La empresa de provecho que montó Thoreau fue la de no ser conformista y no resignarse a la desesperación del sujeto que desconoce el ocio divino. Thoreau creció en la floración primaveral que llena de color la intemperie, no se resignó a dar gusto al sujeto insalubre que cría mixomicetos entre muros rutilantes. El hombre supo hacer sus días libertarios sin descuidar las horas que le dedicaba al agricultor de subsistencia y al cazador-recolector. Obtener la suficiente comida para reponer el combustible vital del ser corpóreo, era en él un deporte y no un tormento cotidiano. La vida del hombre boscoso, desde el despertar claroscuro con la eufonía de los cantores de la aurora al incendio crepuscular, fue un desprenderse del vicio de la acumulación gratuita. Ya en 1845 fue renuente a servir como engranaje de la máquina insaciable del desarrollismo que hoy funge de sucedáneo del paraíso.

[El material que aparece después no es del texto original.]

import Mathlib
import Summits.NavierStokesRegularity.NavierStokesRegularity.Theorems.FilamentSkeletonRssDefectColumnGateAzimuthalBlockTools

/-!
# Route `FilamentSkeletonRss` · crux `TransverseReduction1AG` (stmt-NavierStokesRegularity-27853; A1L twin stmt-23297) · line
# `defect_column_gate_1AG/1AL` — PRELIMINARIES for the Gaussian-class fast-rotation sup bound of the azimuthal blocks of S2a-loc
# `WaistColumnGateLoc1A`: a pointwise weight comparison, a pointwise AM–GM for forcing pairings, the three pieces of real ALGEBRA that
# close the core estimate, and the extraction of the sup from the two dissipation currencies on the whole core

Helper file (`--supports stmt-NavierStokesRegularity-27853 --as helper`; seat ns-filament-s2aloc-p1 g2; note ARCHITECTURE-B2B3-s2aloc-g2.md v2 §6).
The algebra lemmas are stated for bare real numbers (the "currencies" `𝒞 = ∫EΩs`, `IE = ∫Es`, `D + D₂`, `I₄ = ∫E/(1+u)⁴`, …) so that the assembly
in `…AzimuthalBlockCoreGauss.lean` is a short chain; `core_extraction_le` turns the currencies `D = ∫₀^U E·4u(a′²+b′²)`,
`D₂ = ∫₀^U E·m²(a²+b²)/u` into the pointwise bound `a² + b² ≤ 3D₂/m² + D/4` on `(0, U]` via `sq_le_extraction_of_mem` on dyadic intervals.
HONEST FRAMING: elementary lemmas serving ONE family of blocks of ONE linear MODEL operator of a hypothetical blow-up route (MODEL rung, negative
side); nothing here bears on NS regularity.
-/

set_option linter.dupNamespace false

noncomputable section

namespace Summit.NavierStokesRegularity.NavierStokesRegularity.Theorems.DefectColumnGate

open scoped Topology
open Set Filter MeasureTheory intervalIntegral

/-! ## 1. Pointwise lemmas -/

/-- `E ≤ 2π(u + 4/γ)·EΩ`: `e^{γu/4}·X ≤ 2π(u + 4/γ)·[e^{γu/4}(1 − e^{−γu/4})/(2πu)]·X` for `u > 0`, `X ≥ 0` (from `γu/4 ≤ e^{γu/4} − 1`). -/
theorem exp_le_rot_weight {γ u X : ℝ} (hγ : 0 < γ) (hu : 0 < u) (hX : 0 ≤ X) :
    Real.exp (γ * u / 4) * X
      ≤ 2 * Real.pi * (u + 4 / γ) * (Real.exp (γ * u / 4) * ((1 - Real.exp (-(γ * u / 4))) / (2 * Real.pi * u)) * X) := by
  have hπ : 0 < Real.pi := Real.pi_pos
  have hE : Real.exp (γ * u / 4) * ((1 - Real.exp (-(γ * u / 4))) / (2 * Real.pi * u))
      = (Real.exp (γ * u / 4) - 1) / (2 * Real.pi * u) := by
    have : Real.exp (γ * u / 4) * Real.exp (-(γ * u / 4)) = 1 := by rw [← Real.exp_add]; simp
    rw [mul_div_assoc', mul_sub, mul_one, this]
  rw [hE]
  have h1 : γ * u / 4 + 1 ≤ Real.exp (γ * u / 4) := Real.add_one_le_exp _
  have h4 : u ≤ 4 / γ * (Real.exp (γ * u / 4) - 1) := by
    have h5 := mul_le_mul_of_nonneg_left (show γ * u / 4 ≤ Real.exp (γ * u / 4) - 1 by linarith)
      (show (0:ℝ) ≤ 4 / γ by positivity)
    have e : 4 / γ * (γ * u / 4) = u := by field_simp
    linarith
  have h2 : Real.exp (γ * u / 4) ≤ 2 * Real.pi * (u + 4 / γ) * ((Real.exp (γ * u / 4) - 1) / (2 * Real.pi * u)) := by
    rw [show 2 * Real.pi * (u + 4 / γ) * ((Real.exp (γ * u / 4) - 1) / (2 * Real.pi * u))
        = (u + 4 / γ) * (Real.exp (γ * u / 4) - 1) / u by field_simp]
    rw [le_div_iff₀ hu]
    have hE1 : 0 ≤ Real.exp (γ * u / 4) - 1 := by linarith [h1, show 0 ≤ γ * u / 4 by positivity]
    nlinarith [mul_nonneg hu.le hE1]
  calc Real.exp (γ * u / 4) * X ≤ (2 * Real.pi * (u + 4 / γ) * ((Real.exp (γ * u / 4) - 1) / (2 * Real.pi * u))) * X :=
        mul_le_mul_of_nonneg_right h2 hX
    _ = _ := by ring

/-- Pointwise AM–GM for forcing pairings: `|g₁|, |g₂| ≤ X`, `η > 0` ⇒ `a g₁ + b g₂ ≤ (η/2)(a²+b²) + X²/η` and
`a g₂ − b g₁ ≤ (η/2)(a²+b²) + X²/η`. -/
theorem pairing_amgm {a b g₁ g₂ X η : ℝ} (hη : 0 < η) (hg₁ : |g₁| ≤ X) (hg₂ : |g₂| ≤ X) :
    a * g₁ + b * g₂ ≤ η / 2 * (a ^ 2 + b ^ 2) + X ^ 2 / η ∧ a * g₂ - b * g₁ ≤ η / 2 * (a ^ 2 + b ^ 2) + X ^ 2 / η := by
  have hX : 0 ≤ X := le_trans (abs_nonneg _) hg₁
  have hg₁sq : g₁ ^ 2 ≤ X ^ 2 := by
    have := pow_le_pow_left₀ (abs_nonneg _) hg₁ 2; rwa [sq_abs] at this
  have hg₂sq : g₂ ^ 2 ≤ X ^ 2 := by
    have := pow_le_pow_left₀ (abs_nonneg _) hg₂ 2; rwa [sq_abs] at this
  have key : ∀ p q : ℝ, q ^ 2 ≤ X ^ 2 → p * q ≤ η / 2 * p ^ 2 + X ^ 2 / (2 * η) := by
    intro p q hq
    have e : η / 2 * p ^ 2 + q ^ 2 / (2 * η) - p * q = (η * p - q) ^ 2 / (2 * η) := by
      field_simp; ring
    have h0 : 0 ≤ (η * p - q) ^ 2 / (2 * η) := by positivity
    have h1 : q ^ 2 / (2 * η) ≤ X ^ 2 / (2 * η) := div_le_div_of_nonneg_right hq (by positivity)
    linarith
  have e2 : X ^ 2 / η = X ^ 2 / (2 * η) + X ^ 2 / (2 * η) := by field_simp; ring
  constructor
  · have h1 := key a g₁ hg₁sq
    have h2 := key b g₂ hg₂sq
    linarith
  · have h1 := key a g₂ hg₂sq
    have h2 := key b (-g₁) (by rw [neg_sq]; exact hg₁sq)
    linarith

/-! ## 2. The real algebra of the core estimate -/

/-- (Im)-algebra: from `c₁Rc·𝒞 + mρ·IE ≤ I_rot`, `IE ≤ K𝒞`, `I_rot ≤ (η/2)IE + (X/η)` with `η = c₁Rc/K`, and `m|ρ|K ≤ c₁Rc/4`:
`𝒞 ≤ 4K·X/(c₁²Rc²)`. -/
theorem gauss_currency_bound {𝒞 IE Irot X K c₁ Rc m ρ : ℝ} (hK : 0 < K) (hc₁ : 0 < c₁) (hRc : 0 < Rc) (hm : 0 < m)
    (h𝒞 : 0 ≤ 𝒞) (hIE : 0 ≤ IE)
    (hP : IE ≤ K * 𝒞) (hIm : c₁ * Rc * 𝒞 + m * ρ * IE ≤ Irot)
    (hrot : Irot ≤ (c₁ * Rc / K) / 2 * IE + X / (c₁ * Rc / K))
    (hρ : m * |ρ| * K ≤ c₁ * Rc / 4) :
    𝒞 ≤ 4 * K * X / (c₁ ^ 2 * Rc ^ 2) := by
  have h1 : (c₁ * Rc / K) / 2 * IE ≤ c₁ * Rc / 2 * 𝒞 := by
    have := mul_le_mul_of_nonneg_left hP (show 0 ≤ (c₁ * Rc / K) / 2 by positivity)
    have e : (c₁ * Rc / K) / 2 * (K * 𝒞) = c₁ * Rc / 2 * 𝒞 := by field_simp
    linarith
  have h2 : X / (c₁ * Rc / K) = K * X / (c₁ * Rc) := by field_simp
  have h3 : -(c₁ * Rc / 4 * 𝒞) ≤ m * ρ * IE := by
    have h4 : -(m * |ρ| * IE) ≤ m * ρ * IE := by
      have := neg_abs_le ρ
      have h5 : 0 ≤ m * IE := by positivity
      nlinarith
    have h6 : m * |ρ| * IE ≤ m * |ρ| * (K * 𝒞) := mul_le_mul_of_nonneg_left hP (by positivity)
    have h7 : m * |ρ| * (K * 𝒞) ≤ c₁ * Rc / 4 * 𝒞 := by
      have := mul_le_mul_of_nonneg_right hρ h𝒞
      linarith [mul_assoc (m * |ρ|) K 𝒞]
    linarith
  have h8 : c₁ * Rc / 4 * 𝒞 ≤ K * X / (c₁ * Rc) := by linarith [hIm, hrot, h1, h2, h3]
  rw [le_div_iff₀ (by positivity)]
  have h9 := (le_div_iff₀ (by positivity : 0 < c₁ * Rc)).mp h8
  nlinarith [h9, hc₁, hRc]

/-- (Re)-algebra: from `D + D₂ ≤ γ·IE + I_g + (16/(5m))Rc·𝒞`, `IE ≤ K𝒞`, `I_g ≤ Rc·IE + X/(2Rc)`, `𝒞 ≤ 4KX/(c₁²Rc²)`, `Rc ≥ 1`,
`m ≥ 2`: `D + D₂ ≤ (X/Rc)·(4K((γ+1)K + 4)/c₁² + 1/2)`. -/
theorem gauss_dissipation_bound {DD 𝒞 IE Ig X K c₁ Rc γ m : ℝ} (hK : 0 < K) (hc₁ : 0 < c₁) (hRc : 1 ≤ Rc) (hγ : 0 < γ)
    (hm : 2 ≤ m) (h𝒞0 : 0 ≤ 𝒞)
    (hRe : DD ≤ γ * IE + Ig + 16 / (5 * m) * Rc * 𝒞) (hP : IE ≤ K * 𝒞)
    (hIg : Ig ≤ (2 * Rc) / 2 * IE + X / (2 * Rc)) (h𝒞 : 𝒞 ≤ 4 * K * X / (c₁ ^ 2 * Rc ^ 2)) :
    DD ≤ X / Rc * (4 * K * ((γ + 1) * K + 4) / c₁ ^ 2 + 1 / 2) := by
  have hRc0 : 0 < Rc := by linarith
  have hm0 : 0 < m := by linarith
  have h165 : 16 / (5 * m) * Rc * 𝒞 ≤ 4 * Rc * 𝒞 := by
    have : 16 / (5 * m) ≤ 4 := by rw [div_le_iff₀ (by positivity)]; nlinarith
    have := mul_le_mul_of_nonneg_right this (show 0 ≤ Rc * 𝒞 by positivity)
    linarith [mul_assoc (16 / (5 * m)) Rc 𝒞, mul_assoc (4:ℝ) Rc 𝒞]
  have h1 : DD ≤ (γ + Rc) * K * 𝒞 + X / (2 * Rc) + 4 * Rc * 𝒞 := by
    have hγIE : γ * IE ≤ γ * (K * 𝒞) := mul_le_mul_of_nonneg_left hP hγ.le
    have hRcIE : (2 * Rc) / 2 * IE ≤ Rc * (K * 𝒞) := by
      have := mul_le_mul_of_nonneg_left hP hRc0.le; linarith
    linarith [hRe, hIg]
  have h2 : (γ + Rc) * K * 𝒞 + 4 * Rc * 𝒞 ≤ Rc * ((γ + 1) * K + 4) * 𝒞 := by
    have h21 : 0 ≤ γ * K * (Rc - 1) := mul_nonneg (mul_nonneg hγ.le hK.le) (by linarith)
    have h22 : (γ + Rc) * K + 4 * Rc ≤ Rc * ((γ + 1) * K + 4) := by linarith
    have := mul_le_mul_of_nonneg_right h22 h𝒞0
    linarith
  have h3 : Rc * ((γ + 1) * K + 4) * 𝒞 ≤ Rc * ((γ + 1) * K + 4) * (4 * K * X / (c₁ ^ 2 * Rc ^ 2)) :=
    mul_le_mul_of_nonneg_left h𝒞 (by positivity)
  have e : Rc * ((γ + 1) * K + 4) * (4 * K * X / (c₁ ^ 2 * Rc ^ 2)) + X / (2 * Rc)
      = X / Rc * (4 * K * ((γ + 1) * K + 4) / c₁ ^ 2 + 1 / 2) := by
    field_simp
  linarith [h1, h2, h3, e]

/-- Final algebra: with `X = M²·I₄`, `I₄ ≤ U·EU`, `c₁ ≥ m/5 > 0`: `(X/Rc)(4K((γ+1)K+4)/c₁² + 1/2) ≤ (U·EU/Rc)(100K((γ+1)K+4)/m² + 1)·M²`. -/
theorem gauss_final_bound {I₄ U EU K c₁ Rc γ m M : ℝ} (hK : 0 < K) (hc₁ : 0 < c₁) (hRc : 0 < Rc) (hγ : 0 < γ) (hm : 0 < m)
    (hc₁m : m / 5 ≤ c₁) (hI₄0 : 0 ≤ I₄) (hI₄ : I₄ ≤ U * EU) :
    M ^ 2 * I₄ / Rc * (4 * K * ((γ + 1) * K + 4) / c₁ ^ 2 + 1 / 2)
      ≤ (U * EU / Rc) * (100 * K * ((γ + 1) * K + 4) / m ^ 2 + 1) * M ^ 2 := by
  have hnum : 0 ≤ K * ((γ + 1) * K + 4) := by positivity
  have hc₁2 : 4 * K * ((γ + 1) * K + 4) / c₁ ^ 2 ≤ 100 * K * ((γ + 1) * K + 4) / m ^ 2 := by
    rw [div_le_div_iff₀ (by positivity) (by positivity)]
    have : m ^ 2 ≤ 25 * c₁ ^ 2 := by nlinarith [hc₁m, hm]
    nlinarith [hnum]
  have hA : M ^ 2 * I₄ / Rc ≤ M ^ 2 * (U * EU) / Rc :=
    div_le_div_of_nonneg_right (mul_le_mul_of_nonneg_left hI₄ (by positivity)) hRc.le
  have hB : 4 * K * ((γ + 1) * K + 4) / c₁ ^ 2 + 1 / 2 ≤ 100 * K * ((γ + 1) * K + 4) / m ^ 2 + 1 := by linarith
  have hA0 : 0 ≤ M ^ 2 * I₄ / Rc := by positivity
  have hB0 : 0 ≤ 4 * K * ((γ + 1) * K + 4) / c₁ ^ 2 + 1 / 2 := by positivity
  calc M ^ 2 * I₄ / Rc * (4 * K * ((γ + 1) * K + 4) / c₁ ^ 2 + 1 / 2)
      ≤ M ^ 2 * (U * EU) / Rc * (4 * K * ((γ + 1) * K + 4) / c₁ ^ 2 + 1 / 2) := mul_le_mul_of_nonneg_right hA hB0
    _ ≤ M ^ 2 * (U * EU) / Rc * (100 * K * ((γ + 1) * K + 4) / m ^ 2 + 1) :=
        mul_le_mul_of_nonneg_left hB (div_nonneg (mul_nonneg (sq_nonneg M) (hI₄0.trans hI₄)) hRc.le)
    _ = _ := by ring

/-! ## 3. Extraction of the sup on the whole core from the two dissipation currencies -/

/-- **Sup of the modulus on `(0, U]` from the currencies `D`, `D₂`.**  `a, b` continuous on `[0,U]`, `a₁, b₁` continuous on `(0,U]`,
`a′ = a₁`, `b′ = b₁` on `(0,U)`, the weighted integrands interval-integrable on `[0,U]`, `m ≠ 0`: for every `u ∈ (0, U]`,
`a(u)² + b(u)² ≤ (3/m²)·∫₀^U e^{γv/4}·m²(a²+b²)/v + (1/4)·∫₀^U e^{γv/4}·4v(a₁²+b₁²)`. -/
theorem core_extraction_le {γ m U : ℝ} {a a₁ b b₁ : ℝ → ℝ} (hγ : 0 < γ) (hm : m ≠ 0) (hU : 0 < U)
    (ha : ContinuousOn a (Icc 0 U)) (hb : ContinuousOn b (Icc 0 U))
    (ha₁ : ContinuousOn a₁ (Ioc 0 U)) (hb₁ : ContinuousOn b₁ (Ioc 0 U))
    (hdera : ∀ u ∈ Ioo 0 U, HasDerivAt a (a₁ u) u) (hderb : ∀ u ∈ Ioo 0 U, HasDerivAt b (b₁ u) u)
    (hID₁ : IntervalIntegrable (fun u => Real.exp (γ * u / 4) * (4 * u * (a₁ u ^ 2 + b₁ u ^ 2))) volume 0 U)
    (hID₂ : IntervalIntegrable (fun u => Real.exp (γ * u / 4) * (m ^ 2 / u * (a u ^ 2 + b u ^ 2))) volume 0 U) :
    ∀ u ∈ Ioc 0 U, a u ^ 2 + b u ^ 2
      ≤ 3 / m ^ 2 * (∫ v in (0:ℝ)..U, Real.exp (γ * v / 4) * (m ^ 2 / v * (a v ^ 2 + b v ^ 2)))
        + 1 / 4 * (∫ v in (0:ℝ)..U, Real.exp (γ * v / 4) * (4 * v * (a₁ v ^ 2 + b₁ v ^ 2))) := by
  intro u hu
  have hU0 : 0 ≤ U := hU.le
  have hm2 : 0 < m ^ 2 := by positivity
  -- dyadic interval `[x, 2x] ∋ u` inside `(0, U]`
  set x : ℝ := min u (U / 2) with hxdef
  have hx0 : 0 < x := lt_min hu.1 (by linarith)
  have hxu : x ≤ u := min_le_left _ _
  have hxU : 2 * x ≤ U := by have := min_le_right u (U / 2); linarith
  have hu2x : u ≤ 2 * x := by
    rcases le_total u (U / 2) with h | h
    · rw [hxdef, min_eq_left h]; linarith
    · rw [hxdef, min_eq_right h]; linarith [hu.2]
  have hx2 : x ≤ 2 * x := by linarith
  have hsubc : Icc x (2 * x) ⊆ Icc 0 U := Icc_subset_Icc hx0.le hxU
  have hsubo : Icc x (2 * x) ⊆ Ioc 0 U := fun v hv => ⟨lt_of_lt_of_le hx0 hv.1, le_trans hv.2 hxU⟩
  have hsuboo : Ioo x (2 * x) ⊆ Ioo 0 U := fun v hv => ⟨lt_trans hx0 hv.1, lt_of_lt_of_le hv.2 hxU⟩
  have hsubI : uIcc x (2 * x) ⊆ uIcc 0 U := by rw [uIcc_of_le hx2, uIcc_of_le hU0]; exact hsubc
  have hext := sq_le_extraction_of_mem hx0 ⟨hxu, hu2x⟩ (ha.mono hsubc) (hb.mono hsubc) (ha₁.mono hsubo) (hb₁.mono hsubo)
    (fun v hv => hdera v (hsuboo hv)) (fun v hv => hderb v (hsuboo hv))
  have hcont_sv : ContinuousOn (fun v => (a v ^ 2 + b v ^ 2) / v) (Icc x (2 * x)) :=
    (((ha.mono hsubc).pow 2).add ((hb.mono hsubc).pow 2)).div continuousOn_id
      (fun v hv => (lt_of_lt_of_le hx0 hv.1).ne')
  have hcont_dis : ContinuousOn (fun v => v * (a₁ v ^ 2 + b₁ v ^ 2)) (Icc x (2 * x)) :=
    continuousOn_id.mul (((ha₁.mono hsubo).pow 2).add ((hb₁.mono hsubo).pow 2))
  have h1 : ∫ v in x..(2 * x), (a v ^ 2 + b v ^ 2) / v
      ≤ ∫ v in x..(2 * x), (1 / m ^ 2) * (Real.exp (γ * v / 4) * (m ^ 2 / v * (a v ^ 2 + b v ^ 2))) := by
    apply integral_mono_on hx2 (hcont_sv.intervalIntegrable_of_Icc hx2) ((hID₂.mono_set hsubI).const_mul _)
    intro v hv
    have hv0 : 0 < v := lt_of_lt_of_le hx0 hv.1
    have hE1 : 1 ≤ Real.exp (γ * v / 4) := Real.one_le_exp (by positivity)
    have hs : 0 ≤ (a v ^ 2 + b v ^ 2) / v := by positivity
    have e : (1 / m ^ 2) * (Real.exp (γ * v / 4) * (m ^ 2 / v * (a v ^ 2 + b v ^ 2)))
        = Real.exp (γ * v / 4) * ((a v ^ 2 + b v ^ 2) / v) := by
      field_simp
    rw [e]
    nlinarith
  have h2 : ∫ v in x..(2 * x), (1 / m ^ 2) * (Real.exp (γ * v / 4) * (m ^ 2 / v * (a v ^ 2 + b v ^ 2)))
      ≤ (1 / m ^ 2) * ∫ v in (0:ℝ)..U, Real.exp (γ * v / 4) * (m ^ 2 / v * (a v ^ 2 + b v ^ 2)) := by
    rw [intervalIntegral.integral_const_mul]
    apply mul_le_mul_of_nonneg_left _ (by positivity)
    apply integral_mono_interval hx0.le hx2 hxU _ hID₂
    refine MeasureTheory.ae_restrict_of_forall_mem measurableSet_Ioc (fun v hv => ?_)
    have : 0 < v := hv.1
    positivity
  have h3 : ∫ v in x..(2 * x), v * (a₁ v ^ 2 + b₁ v ^ 2)
      ≤ ∫ v in x..(2 * x), (1 / 4) * (Real.exp (γ * v / 4) * (4 * v * (a₁ v ^ 2 + b₁ v ^ 2))) := by
    apply integral_mono_on hx2 (hcont_dis.intervalIntegrable_of_Icc hx2) ((hID₁.mono_set hsubI).const_mul _)
    intro v hv
    have hv0 : 0 < v := lt_of_lt_of_le hx0 hv.1
    have hE1 : 1 ≤ Real.exp (γ * v / 4) := Real.one_le_exp (by positivity)
    have hs : 0 ≤ v * (a₁ v ^ 2 + b₁ v ^ 2) := by positivity
    have e : (1 / 4) * (Real.exp (γ * v / 4) * (4 * v * (a₁ v ^ 2 + b₁ v ^ 2)))
        = Real.exp (γ * v / 4) * (v * (a₁ v ^ 2 + b₁ v ^ 2)) := by ring
    rw [e]
    nlinarith
  have h4 : ∫ v in x..(2 * x), (1 / 4) * (Real.exp (γ * v / 4) * (4 * v * (a₁ v ^ 2 + b₁ v ^ 2)))
      ≤ (1 / 4) * ∫ v in (0:ℝ)..U, Real.exp (γ * v / 4) * (4 * v * (a₁ v ^ 2 + b₁ v ^ 2)) := by
    rw [intervalIntegral.integral_const_mul]
    apply mul_le_mul_of_nonneg_left _ (by norm_num)
    apply integral_mono_interval hx0.le hx2 hxU _ hID₁
    refine MeasureTheory.ae_restrict_of_forall_mem measurableSet_Ioc (fun v hv => ?_)
    have : 0 < v := hv.1
    positivity
  have e3 : 3 / m ^ 2 * (∫ v in (0:ℝ)..U, Real.exp (γ * v / 4) * (m ^ 2 / v * (a v ^ 2 + b v ^ 2)))
      = 3 * ((1 / m ^ 2) * ∫ v in (0:ℝ)..U, Real.exp (γ * v / 4) * (m ^ 2 / v * (a v ^ 2 + b v ^ 2))) := by ring
  rw [e3]
  linarith [hext, h1, h2, h3, h4]

end Summit.NavierStokesRegularity.NavierStokesRegularity.Theorems.DefectColumnGate

end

Promediando el siglo XIX, se empieza a producir y acumular la basura que es la marca  planetaria del Antropoceno, y el hombre se convierte en instrumento de sus instrumentos. La premonición thoreauiana del trabajador enajenado por los instrumentos de su agotamiento existencial, se hizo realidad plena con nuestra sociedad del progreso para la entropía. La edad de la superpoblación de esclavos viene rodando neumática por el gigantesco parque temático en que se han convertido las grandes urbes. La fantasía no está encerrada en los parques de diversiones Disney, los mundos Disney pululan por doquier en la estridente realidad ciudadana.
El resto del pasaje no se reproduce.